# `tweetharvest`: Example Analysis

This is an example notebook demonstrating how to establish a connection to a database of tweets collected using [`tweetharvest`](https://github.com/ggData/tweetharvest). It presupposes that all [the setup instructions](https://github.com/ggData/tweetharvest/blob/master/README.md) have been completed (see README file for that repository) and that MongoDB server is running as described there. We start by importing core packages the [PyMongo package](http://api.mongodb.org/python/current/index.html), the official package to access MongoDB databases.

In [1]:
import pymongo

Next we establish a link with the database. We know that the database created by `tweetharvester` is called `tweets_db` and within it is a collection of tweets that goes by the name of the project, in this example: `emotweets`.

In [2]:
db = pymongo.MongoClient().tweets_db
coll = db.emotweets
coll

Collection(Database(MongoClient('localhost', 27017), u'tweets_db'), u'emotweets')

We now have an object, `coll`, that offers full access to the MongoDB API where we can analyse the data in the collected tweets. For instance, in our small example collection, we can count the number of tweets:

In [3]:
coll.count()

1091

Or we can count the number of tweets that are geolocated with a field containing the latitude and longitude of the user when they sent the tweet. We construct a MongoDB query that looks for a non-empty field called `coordinates`.

In [4]:
query = {'coordinates': {'$ne': None}}
coll.find(query).count()

33

Or how many tweets had the hashtag `#happy` in them?

In [5]:
query = {'hashtags': {'$in': ['happy']}}
coll.find(query).count()

501

## Pre-requisites for Analysis

In order to perform these analyses there are a few things one needs to know:

1. At the risk of stating the obvious: how to code in [Python](http://www.python.org) (there is also [an excellent tutorial](https://docs.python.org/2/tutorial/)). Please note that the current version of `tweetharvest` uses Python 2.7, and not Python 3.
2. How to perform mongoDB queries, including aggregation, counting, grouping of subsets of data. There is a most effective short introduction ([The Little Book on MongoDB](http://openmymind.net/mongodb.pdf) by Karl Seguin), as well as [extremely rich documentation](http://docs.mongodb.org/manual/reference/) on the parent website.
3. [How to use PyMongo](http://api.mongodb.org/python/current/) to interface with the MongoDB API.

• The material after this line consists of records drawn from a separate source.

/-! ### The cut-plane area bound -/

open scoped Classical in
/-- **Σ over (below in slab `a`) × (above in slab `b`) of the contact areas on the cut plane is at most the area of the cut region
`cl P_k ∩ cl slab^{fk}_a ∩ cl slab^{gk}_b ∩ cut plane`.** -/
theorem sum_sum_facetArea_cut_le (k : Fin rc.nk) (a b : ℤ) :
    ∑ i ∈ Finset.univ.filter (fun i => polytope (I.cells.Hp i) ⊆ polytope (μ.HP k) ∧ I.cutDatum k ∈ I.cells.Hp i ∧ I.slab i = a),
      ∑ i' ∈ Finset.univ.filter (fun i' => polytope (I.cells.Hp i') ⊆ polytope (μ.HP k) ∧ antip (I.cutDatum k) ∈ I.cells.Hp i' ∧ I.slab i' = b),
        facetArea (I.contact i i' (I.cutDatum k)) (I.cutDatum k).1 ≤
    facetArea (closure (polytope (μ.HP k)) ∩ closure (laySlab (rc.tent (μ.fk k)).L (rc.tent (μ.fk k)).s a) ∩
      closure (laySlab (rc.tent (μ.gk k)).L (rc.tent (μ.gk k)).s b) ∩ {y : E3 | ⟪(I.cutDatum k).1, y⟫_ℝ = (I.cutDatum k).2}) (I.cutDatum k).1 := by
  set n : E3 := (I.cutDatum k).1 with hn_def
  set lvl : ℝ := (I.cutDatum k).2 with hlvl_def
  have hn : ‖n‖ = 1 := I.norm_cutDatum k
  have hn' : ‖-n‖ = 1 := by rw [norm_neg]; exact hn
  set Below := Finset.univ.filter (fun i => polytope (I.cells.Hp i) ⊆ polytope (μ.HP k) ∧ I.cutDatum k ∈ I.cells.Hp i ∧ I.slab i = a) with hBelow
  set Above := Finset.univ.filter (fun i' => polytope (I.cells.Hp i') ⊆ polytope (μ.HP k) ∧ antip (I.cutDatum k) ∈ I.cells.Hp i' ∧ I.slab i' = b)
    with hAbove
  set Sa : Set E3 := laySlab (rc.tent (μ.fk k)).L (rc.tent (μ.fk k)).s a with hSa
  set Sb : Set E3 := laySlab (rc.tent (μ.gk k)).L (rc.tent (μ.gk k)).s b with hSb
  set Pl : Set E3 := {y : E3 | ⟪n, y⟫_ℝ = lvl} with hPl
  set R : Set E3 := closure (polytope (μ.HP k)) ∩ closure Sa ∩ closure Sb ∩ Pl with hR
  have hPl' : Pl = {y : E3 | ⟪-n, y⟫_ℝ = -lvl} := by
    ext y; simp only [hPl, mem_setOf_eq, inner_neg_left, neg_inj]
  have hPlc : IsClosed Pl := isClosed_eq (continuous_const.inner continuous_id) continuous_const
  have hPbd := μ.hPbd k
  -- what membership in `Below` / `Above` gives
  have hBel : ∀ i ∈ Below, polytope (I.cells.Hp i) ⊆ polytope (μ.HP k) ∧ polytope (I.cells.Hp i) ⊆ {x : E3 | ⟪n, x⟫_ℝ < lvl} ∧
      polytope (I.cells.Hp i) ⊆ Sa := by
    intro i hi
    obtain ⟨hP, hcd, hsl⟩ := (Finset.mem_filter.1 hi).2
    refine ⟨hP, I.below_of_cutDatum_mem hcd, ?_⟩
    have hg : I.grain i = μ.fk k := by rw [I.grain_eq_of_piece_subset_HP hP, if_pos (I.cutDatum_mem_T_of_mem_Hp hcd)]
    have h := I.subset_laySlab i
    rw [hg, hsl] at h
    exact h
  have hAbo : ∀ i' ∈ Above, polytope (I.cells.Hp i') ⊆ polytope (μ.HP k) ∧ polytope (I.cells.Hp i') ⊆ {x : E3 | ⟪-n, x⟫_ℝ < -lvl} ∧
      polytope (I.cells.Hp i') ⊆ Sb := by
    intro i' hi'
    obtain ⟨hP, hacd, hsl⟩ := (Finset.mem_filter.1 hi').2
    refine ⟨hP, I.above_of_antip_cutDatum_mem hacd, ?_⟩
    have hg : I.grain i' = μ.gk k := by rw [I.grain_eq_of_piece_subset_HP hP, if_neg (I.cutDatum_not_mem_T_of_antip_mem_Hp hacd)]
    have h := I.subset_laySlab i'
    rw [hg, hsl] at h
    exact h
  -- inner sum, for a fixed `i` below: ≤ area of `R_i := cl i ∩ Pl ∩ cl Sb`
  have hinner : ∀ i ∈ Below, ∑ i' ∈ Above, facetArea (I.contact i i' (I.cutDatum k)) n ≤
      facetArea (closure (polytope (I.cells.Hp i)) ∩ Pl ∩ closure Sb) n := by
    intro i hi
    set Ri : Set E3 := closure (polytope (I.cells.Hp i)) ∩ Pl ∩ closure Sb with hRi
    have hRic : IsClosed Ri := (isClosed_closure.inter hPlc).inter isClosed_closure
    have hRib : Bornology.IsBounded Ri := ((I.cells.hbd_Hp i).closure.subset inter_subset_left).subset inter_subset_left
    have hRiPl : Ri ⊆ {y : E3 | ⟪-n, y⟫_ℝ = -lvl} := fun y hy => by rw [← hPl']; exact hy.1.2
    calc ∑ i' ∈ Above, facetArea (I.contact i i' (I.cutDatum k)) n
        ≤ ∑ i' ∈ Above, facetArea (closure (polytope (I.cells.Hp i')) ∩ Ri) n := by
          refine Finset.sum_le_sum fun i' hi' => ?_
          refine facetArea_mono_of_subset hPbd (fun y hy => closure_mono (hAbo i' hi').1 hy.1) (fun y hy => ?_) n
          exact ⟨hy.2, ⟨hy.1.1, hy.1.2⟩, closure_mono (hAbo i' hi').2.2 hy.2⟩
      _ = ∑ i' ∈ Above, facetArea (closure (polytope (I.cells.Hp i')) ∩ Ri) (-n) := by
          refine Finset.sum_congr rfl fun i' _ => (facetArea_neg _ _).symm
      _ ≤ facetArea Ri (-n) :=
          sum_facetArea_inter_le_of_sameSide Above I.cells.Hp hn' (fun i' hi' => (hAbo i' hi').2.1)
            (fun i' _ j' _ hij => I.cells.hdisj_Hp i' j' hij) hRiPl hRic hRib
      _ = facetArea Ri n := facetArea_neg _ _
  -- outer sum
  have hRc : IsClosed R := ((isClosed_closure.inter isClosed_closure).inter isClosed_closure).inter hPlc
  have hRb : Bornology.IsBounded R := ((hPbd.closure.subset inter_subset_left).subset inter_subset_left).subset inter_subset_left
  have hRPl : R ⊆ {y : E3 | ⟪n, y⟫_ℝ = lvl} := fun y hy => hy.2
  calc ∑ i ∈ Below, ∑ i' ∈ Above, facetArea (I.contact i i' (I.cutDatum k)) n
      ≤ ∑ i ∈ Below, facetArea (closure (polytope (I.cells.Hp i)) ∩ Pl ∩ closure Sb) n := Finset.sum_le_sum hinner
    _ ≤ ∑ i ∈ Below, facetArea (closure (polytope (I.cells.Hp i)) ∩ R) n := by
        refine Finset.sum_le_sum fun i hi => ?_
        refine facetArea_mono_of_subset hPbd (fun y hy => closure_mono (hBel i hi).1 hy.1) (fun y hy => ?_) n
        exact ⟨hy.1.1, ⟨⟨closure_mono (hBel i hi).1 hy.1.1, closure_mono (hBel i hi).2.2 hy.1.1⟩, hy.2⟩, hy.1.2⟩
    _ ≤ facetArea R n :=
        sum_facetArea_inter_le_of_sameSide Below I.cells.Hp hn (fun i hi => (hBel i hi).2.1)
          (fun i _ j _ hij => I.cells.hdisj_Hp i j hij) hRPl hRc hRb

end TexInput

end Summit.Ventures.Crystal3D.Cruxes.TextureLiminf.TexShadow

end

Apart from these skills, one needs to know how each status is stored in the database. Here is an easy way to look at the data structure of one tweet.

In [6]:
coll.find_one()

{u'_id': 608980543552794624L,
 u'contributors': None,
 u'coordinates': None,
 u'created_at': datetime.datetime(2015, 6, 11, 12, 54, 10),
 u'entities': {u'hashtags': [{u'indices': [109, 113], u'text': u'sad'}],
  u'symbols': [],
  u'urls': [],
  u'user_mentions': [{u'id': 330185970,
    u'id_str': u'330185970',
    u'indices': [0, 10],
    u'name': u'Pause Pub',
    u'screen_name': u'pause_pub'}]},
 u'favorite_count': 0,
 u'favorited': False,
 u'geo': None,
 u'hashtags': [u'sad'],
 u'id_str': u'608980543552794624',
 u'in_reply_to_screen_name': u'pause_pub',
 u'in_reply_to_status_id': 608977999069872128L,
 u'in_reply_to_status_id_str': u'608977999069872128',
 u'in_reply_to_user_id': 330185970,
 u'in_reply_to_user_id_str': u'330185970',
 u'is_quote_status': False,
 u'lang': u'fr',
 u'metadata': {u'iso_language_code': u'fr', u'result_type': u'recent'},
 u'place': None,
 u'retweet_count': 0,
 u'retweeted': False,
 u'source': u'<a href="http://twitter.com/download/iphone" rel="nofollow">Twit

This JSON data structure is [documented on the Twitter API website](https://dev.twitter.com/overview/api/tweets) where each field is described in detail. It is recommended that this description is studied in order to understand how to construct valid queries.

`tweetharvest` is faithful to the core structure of the tweets as described in that documentation, but with minor differences created for convenience:

1. All date fields are stored as MongoDB `Date` objects and returned as Python `datetime` objects. This makes it easier to work on date ranges, sort by date, and do other date and time related manipulation.
2. A `hashtags` field is created for convenience. This contains a simple array of all the hashtags contained in a particular tweet and can be queried directly instead of looking for tags inside a dictionary, inside a list of other entities. It is included for ease of querying but may be ignored if one prefers.

## Next Steps

This notebook establishes how you can connect to the database of tweets that you have harvested and how you can use the power of Python and MongoDB to access and analyse your collections. Good luck!